排戏到深夜,他怜香惜玉,从摊上买一碗馄饨端给她驱寒。吴丽萍不肯平白吃他送的东西,更怕人见了说闲话,就推开他的饭盒,赶紧跑回宿舍去。
后来,买热包子、送纱巾,都没能沾手,他就上纲上线:“你是不是嫌我的东西不干净,对工人阶级缺乏感情!”
“不沾小便宜,不拿群众一针一线,是三大纪律八项注意。”她反驳说。
有一天晚上去外厂演出回来,吴丽萍跟大伙儿往俱乐部里放行头。她忘了挎包,赶紧返回去取。刘勇军正要锁门,见她来了就给打开门,自己也随后跟进屋里。吴丽萍拿起挎包转过身来,立即被他紧紧搂住,把嘴凑了上来。
吴丽萍拼死命挣扎,也没法从他的蛮力中挣出,就对他说:“你再不放开我就喊了!”
同伴们还没走远,他听这话只好放开手。
自那以后,只要没旁人,吴丽萍就躲他远远的。
刘勇军当然不会就此罢手。他后悔自己太性急了,心想必须改变策略,应当发挥政治优势,哪个姑娘不想攀高枝儿。

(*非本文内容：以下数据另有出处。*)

/-- **`TubeStepLandWith` OF THE SPLIT R54 TUBE AT THE ENTRY HOP `n = N₀`, FROM FINITE-TIME CONTINUITY** against the reference flow `Z` of
hop `N₀` (exact graded flow from the centre `ζ N₀` on `[0, c₀]`, `max(1,c_k)|Z_k| ≤ M_Z`): the deviation `D` of `dev_of_capturePremise`, the
(B2∃) cap from (4.5), the ahead clause from the cut schedule, and `entryLanding_of_dev` at the chosen good time.
[cite: Tao2016AveragedNS, §5 (continuity argument), §6.3–6.4 Props. 6.4–6.5 (statement shape); route TaoLadderRungTwoFlat, entry hop (cell LADDER §50, §52, §54, §64.2)] -/
theorem tubeStepLandWith_entry_of_continuity (P : TubeSchedule) {δs : ℕ → ℝ} {θ' : ℝ} {Wb : ℕ → ℝ} {i₀ : Fin 2}
    {X₀ : Fin 2 → ℝ} {w : ℤ → ℝ} {r θ₀ c₀ t₀ : ℝ} {ζ : ℕ → Fin 2 → ℤ → ℝ} {ustar : Fin 2 → ℤ → ℝ}
    {good : ℕ → (Fin 2 → ℤ → ℝ → ℝ) → ℝ → Prop} {Z FZ : Fin 2 → ℤ → ℝ → ℝ}
    (hε : 0 ≤ ε) (hε₀ : 0 < ε₀) (hc₀ : 0 < c₀)
    (hζ0 : ζ 0 = datumState i₀ X₀) (hη0 : 0 ≤ P.η 0) (hηN : 0 ≤ P.η P.N₀) (hk₁ : 1 ≤ P.k₁) (hr0 : 0 ≤ r)
    (hw1 : ∀ k, 1 ≤ w k) (hwc : ∀ k : ℤ, 0 ≤ k → clockW ε₀ k ≤ w k) (hAstar : 0 < P.Astar) (hg : 1 ≤ P.g) (hb : 1 ≤ P.b)
    (hθV : 0 ≤ P.θV) (hθ₀ : 0 ≤ θ₀) (hθ₀1 : θ₀ ≤ 1) (hAFL : 0 < 1 - θ₀ * ε₀)
    (hγ : 0 ≤ P.γ (P.N₀ + 1)) (hδ : 0 ≤ P.δ (P.N₀ + 1)) (hδs : 0 ≤ δs (P.N₀ + 1)) (hv : 0 ≤ P.v (P.N₀ + 1))
    (hWb : 0 ≤ Wb (P.N₀ + 1))
    -- the reference flow of the entry hop
    (hZ : PseudoFlowOnShift shiftSetFlat c₀ ε₀ (mirrorTable ε ε) 0 0 (ζ P.N₀) (fun i k => (1 / 2) * ζ P.N₀ i k ^ 2)
      (fun _ _ => 0) Z FZ)
    {MZ B D : ℝ} (hMZ : 0 ≤ MZ) (hZb : ∀ i k, ∀ t ∈ Icc 0 c₀, max 1 (clockW ε₀ k) * |Z i k t| ≤ MZ)
    (hζA : AheadClause P w r (ζ P.N₀))
    (hB : 5 / 4 * r + clockW ε₀ P.k₁ * P.η P.N₀ ≤ B)
    (hD : B * Real.exp (2 * tableAbsSum shiftSetFlat (renormTable ε₀ (mirrorTable ε ε)) * (MZ + 1)
      * (1 + ε₀) ^ ((5 : ℝ) / 2) * c₀) ≤ D)
    (hDhalf : D ≤ 1 / 2)
    -- good section times
    {tlo : ℝ} (htlo : 0 < tlo)
    (hex : ∀ z S₀ τ S F, HopPremiseWith P (splitBcl P (behindR54 P θ' Wb) δs i₀ ustar) shiftSetFlat ε₀ i₀ (mirrorTable ε ε) X₀ w
      r c₀ ζ ustar P.N₀ z S₀ τ S F → ∃ t, good P.N₀ S t)
    (hwin : ∀ z S₀ τ S F, HopPremiseWith P (splitBcl P (behindR54 P θ' Wb) δs i₀ ustar) shiftSetFlat ε₀ i₀ (mirrorTable ε ε) X₀ w
      r c₀ ζ ustar P.N₀ z S₀ τ S F → ∀ t, good P.N₀ S t → tlo ≤ t ∧ t ≤ c₀)
    -- rows along the reference on the clock window; t-independent rows; budgets
    {δ₁ Mω δ₂ δ₃' ρN Mu : ℝ}
    (hrefC : ∀ t ∈ Icc tlo c₀, P.Astar * (1 - P.γ (P.N₀ + 1)) * (1 + ε₀) ^ (-θ₀) + D ≤ |Z i₀ 1 t|)
    (hrefW : ∀ t ∈ Icc tlo c₀, ∀ (i : Fin 2) (k : ℤ), -(P.K : ℤ) ≤ k → k < (P.k₁ : ℤ) →
      MirrorPulse.geomGauge P.g P.b i k * |Z i (1 + k) t - |Z i₀ 1 t| / P.Astar * ustar i k| ≤ δ₁)
    (hMω : ∀ (i : Fin 2) (k : ℤ), -(P.K : ℤ) ≤ k → k < (P.k₁ : ℤ) → MirrorPulse.geomGauge P.g P.b i k * |ustar i k| ≤ Mω)
    (hdom : ∀ (i : Fin 2) (k : ℤ), (P.k₁ : ℤ) ≤ k →
      MirrorPulse.geomGauge P.g P.b i k * (max ((1 + ε₀) ^ (-θ₀)) ((MZ + D) / P.Astar) * r) ≤ 8 * δ₂ * w k)
    (hutail : ∀ (i : Fin 2) (k : ℤ), (P.k₁ : ℤ) ≤ k → MirrorPulse.geomGauge P.g P.b i k * |ustar i k| ≤ δ₃')
    (hrefN : ∀ t ∈ Icc tlo c₀, ∀ (i : Fin 2) (k : ℤ), -(P.D : ℤ) ≤ k → k ≤ -(P.K : ℤ) - 1 →
      |Z i (1 + k) t - |Z i₀ 1 t| / P.Astar * ustar i k| ≤ ρN)
    (hMu : ∀ (i : Fin 2) (k : ℤ), -(P.D : ℤ) ≤ k → k ≤ -(P.K : ℤ) - 1 → |ustar i k| ≤ Mu)
    (hrefB : ∀ t ∈ Icc tlo c₀, ∀ L : ℕ,
      R54.behindEnergy P.K L θ' (fun i k => |Z i (1 + k) t| + D) ≤ ((1 + ε₀) ^ (-θ₀)) ^ 2 * Wb (P.N₀ + 1))
    (hbudC : max (P.g ^ P.k₁ * D + δ₁ + D / P.Astar * Mω) (δ₂ + (MZ + D) / P.Astar * δ₃')
      ≤ (1 + ε₀) ^ (-θ₀) * P.δ (P.N₀ + 1))
    (hbudS : max (P.g ^ P.k₁ * D + δ₁ + D / P.Astar * Mω) (δ₂ + (MZ + D) / P.Astar * δ₃')
      ≤ (1 + ε₀) ^ (-θ₀) * δs (P.N₀ + 1))
    (hbudN : ((Finset.Icc (-(P.D : ℤ)) (-(P.K : ℤ) - 1)).card : ℝ) * (D + ρN + D / P.Astar * Mu) ^ 2
      ≤ ((1 + ε₀) ^ (-θ₀)) ^ 2 * P.v (P.N₀ + 1))
    -- AHEAD: window rows and window-top hull read off the reference (+ D); cut schedule
    {kH : ℤ} {Vtop : ℝ} {G Ω : ℤ → ℝ} (hk₁H : (P.k₁ : ℤ) ≤ kH + 2) (hVtop : 0 ≤ Vtop) (hG0 : ∀ j, kH < j → 0 ≤ G j)
    (hrefA : ∀ t ∈ Icc tlo c₀, ∀ (i : Fin 2) (k : ℤ), (P.k₁ : ℤ) ≤ k → k ≤ kH →
      8 * (w k * (|Z i (1 + k) t| + D)) ≤ r * (1 - θ₀ * ε₀))
    (hrefV : ∀ t ∈ Icc 0 c₀, |Z 1 (kH + 1) t| + D ≤ Vtop)
    (hΩ : ∀ j, kH < j → ∀ N : Finset ℤ, (∀ m ∈ N, j < m) → ∑ m ∈ N, (w m)⁻¹ ^ 2 ≤ Ω j)
    (hGΩ : ∀ j, kH < j → 2 * (9 / 8 * r) ^ 2 * Ω j ≤ G j ^ 2)
    (hclose0 : 4 / 3 * c₀ * clock ε₀ (kH + 1) * Vtop * (Vtop + 2 * ε * G (kH + 1)) < G (kH + 1))
    (hcloseG : ∀ j, kH + 1 ≤ j →
      4 / 3 * c₀ * clock ε₀ (j + 1) * (2 * G j) * (2 * G j + 2 * ε * G (j + 1)) < G (j + 1))
    (hGr : ∀ k, kH < k → 8 * (w k * (2 * G k)) ≤ r * (1 - θ₀ * ε₀)) :
    TubeStepLandWith P (splitBcl P (behindR54 P θ' Wb) δs i₀ ustar) (choiceRule P i₀ ε₀ θ₀ t₀ good) shiftSetFlat ε₀ i₀
      (mirrorTable ε ε) X₀ w r c₀ ζ ustar P.N₀ := by
  have hε' : (-1 : ℝ) < ε₀ := by linarith
  have hw0 : ∀ k, 0 < w k := fun k => lt_of_lt_of_le one_pos (hw1 k)
  have hdev := dev_of_capturePremise (Bcl := splitBcl P (behindR54 P θ' Wb) δs i₀ ustar) (ustar := ustar) P hε₀ le_rfl hc₀
    hζ0 hη0 hηN hk₁ hr0 hw1 hwc hZ hMZ hZb hζA hB hD hDhalf
  have hZp : ∀ i k, ∀ t ∈ Icc 0 c₀, |Z i k t| ≤ MZ := fun i k t ht =>
    (le_mul_of_one_le_left (abs_nonneg _) (le_max_left 1 _)).trans (hZb i k t ht)
  -- AHEAD of the landed state along every premise at every good time (cut schedule)
  have hwinA : AheadWindowWith P (splitBcl P (behindR54 P θ' Wb) δs i₀ ustar) shiftSetFlat ε₀ i₀ (mirrorTable ε ε) X₀ w r c₀ ζ
      ustar good P.N₀ kH (1 - θ₀ * ε₀) := by
    intro z S₀ τ S F hprem t ht i k hk hkH
    obtain ⟨h1, h2⟩ := hwin z S₀ τ S F hprem t ht
    have hd := hdev z S₀ τ S F hprem i (1 + k) t ⟨htlo.le.trans h1, h2⟩
    have hS : |S i (1 + k) t| ≤ |Z i (1 + k) t| + D := by
      have := abs_sub_abs_le_abs_sub (S i (1 + k) t) (Z i (1 + k) t); linarith
    exact (mul_le_mul_of_nonneg_left (mul_le_mul_of_nonneg_left hS (hw0 k).le) (by norm_num)).trans
      (hrefA t ⟨h1, h2⟩ i k hk hkH)
  have hVt : ∀ z S₀ τ S F, HopPremiseWith P (splitBcl P (behindR54 P θ' Wb) δs i₀ ustar) shiftSetFlat ε₀ i₀ (mirrorTable ε ε) X₀
      w r c₀ ζ ustar P.N₀ z S₀ τ S F → ∀ t ∈ Icc 0 c₀, |S 1 (kH + 1) t| ≤ Vtop := by
    intro z S₀ τ S F hprem t ht
    have hd := hdev z S₀ τ S F hprem 1 (kH + 1) t ht
    have := abs_sub_abs_le_abs_sub (S 1 (kH + 1) t) (Z 1 (kH + 1) t)
    linarith [hrefV t ht]
  have hinit : ∀ j, kH < j → ∀ z S₀ τ S F,
      HopPremiseWith P (splitBcl P (behindR54 P θ' Wb) δs i₀ ustar) shiftSetFlat ε₀ i₀ (mirrorTable ε ε) X₀ w r c₀ ζ ustar P.N₀
        z S₀ τ S F → ∀ N : Finset ℤ, (∀ m ∈ N, j < m) → ∑ m ∈ N, ∑ i : Fin 2, S₀ i m ^ 2 ≤ G j ^ 2 := by
    intro j hj z S₀ τ S F hprem N hN
    obtain ⟨hz, hkick, -, -⟩ := hprem
    obtain ⟨-, hA⟩ := capture_of_inTubeWith_le P le_rfl hζ0 hη0 hk₁ hr0 hz
    exact (initialTail_le_of_clauses P hw0 hr0 hA hkick (by omega) hN (hΩ j hj N hN)).trans (hGΩ j hj)
  have hgoodI : ∀ z S₀ τ S F, HopPremiseWith P (splitBcl P (behindR54 P θ' Wb) δs i₀ ustar) shiftSetFlat ε₀ i₀ (mirrorTable ε ε)
      X₀ w r c₀ ζ ustar P.N₀ z S₀ τ S F → ∀ t, good P.N₀ S t → t ∈ Icc 0 c₀ := fun z S₀ τ S F h t ht =>
    ⟨htlo.le.trans (hwin z S₀ τ S F h t ht).1, (hwin z S₀ τ S F h t ht).2⟩
  have hratio : ∀ z S₀ τ S F, HopPremiseWith P (splitBcl P (behindR54 P θ' Wb) δs i₀ ustar) shiftSetFlat ε₀ i₀ (mirrorTable ε ε)
      X₀ w r c₀ ζ ustar P.N₀ z S₀ τ S F → ∀ t, good P.N₀ S t → 1 - θ₀ * ε₀ ≤ clampedRatio P i₀ ε₀ θ₀ t S :=
    fun z S₀ τ S _ _ t _ => one_sub_mul_le_clampedRatio P i₀ hε₀.le hθ₀ hθ₀1 t S
  have hahead := aheadClause_of_schedule (a := fun S t => clampedRatio P i₀ ε₀ θ₀ t S) hε hε₀ hc₀.le hr0 (fun k => (hw0 k).le)
    hAFL hVtop hG0 hwinA hVt hinit hclose0 hcloseG hGr hgoodI hratio
  -- the landing at the chosen good time
  intro z S₀ τ S F hprem
  have hgood := chooseTime_spec (t₀ := t₀) (hex z S₀ τ S F hprem)
  set t := chooseTime good t₀ P.N₀ S with ht_def
  obtain ⟨htlo_le, htc₀⟩ := hwin z S₀ τ S F hprem t hgood
  have ht0 : t ∈ Icc 0 c₀ := ⟨htlo.le.trans htlo_le, htc₀⟩
  have htI : t ∈ Icc tlo c₀ := ⟨htlo_le, htc₀⟩
  have hd : ∀ (i : Fin 2) (k : ℤ), |S i k t - Z i k t| ≤ D := fun i k => hdev z S₀ τ S F hprem i k t ht0
  have hcap : ∃ Λ : ℝ, 0 ≤ Λ ∧ R54.BehindCapClause P.K Λ (recentre S t (clampedRatio P i₀ ε₀ θ₀ t S)) := by
    obtain ⟨-, -, hc₀τ, hflow⟩ := hprem
    exact R54.exists_behindCap_recentre hflow hε'.le ⟨ht0.1, htc₀.trans hc₀τ⟩ (clampedRatio_pos P i₀ hε' θ₀ t S) P.K
  have hL := entryLanding_of_dev (δs := δs) (θ' := θ') (Wb := Wb) P hε₀ hAstar hg hb hθV hw0 hr0 hγ hδ hδs hv hWb hd
    (fun i k => hZp i k t ht0) hcap (hahead z S₀ τ S F hprem t hgood) (hrefC t htI) (hrefW t htI) hMω hdom hutail (hrefN t htI)
    hMu (hrefB t htI) hbudC hbudS hbudN
  simp only [choiceRule_τ₁, choiceRule_a]
  exact hL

一天下班,他约吴丽萍在办公室谈话。他选了这里作谈话地点,显示这次谈话的严肃性。
“小吴,我以前有些不太注意方式方法,但是对你的心是一片真诚的。你仔细想想,我们两人结成革命伴侣,对你将来的进步肯定非常有利。”
吴丽萍想,在办公室你不敢乱来,就低头不吭声。
见她安静听着,他心想有门儿了,就接着讲:“你的家庭出身有问题,在单位里见人矮一截儿。如果咱们俩结合,你就是工人阶级了。我大舅在市革委会,可以把你弄到剧团去。凭你的艺术天才,发展前途就大了。”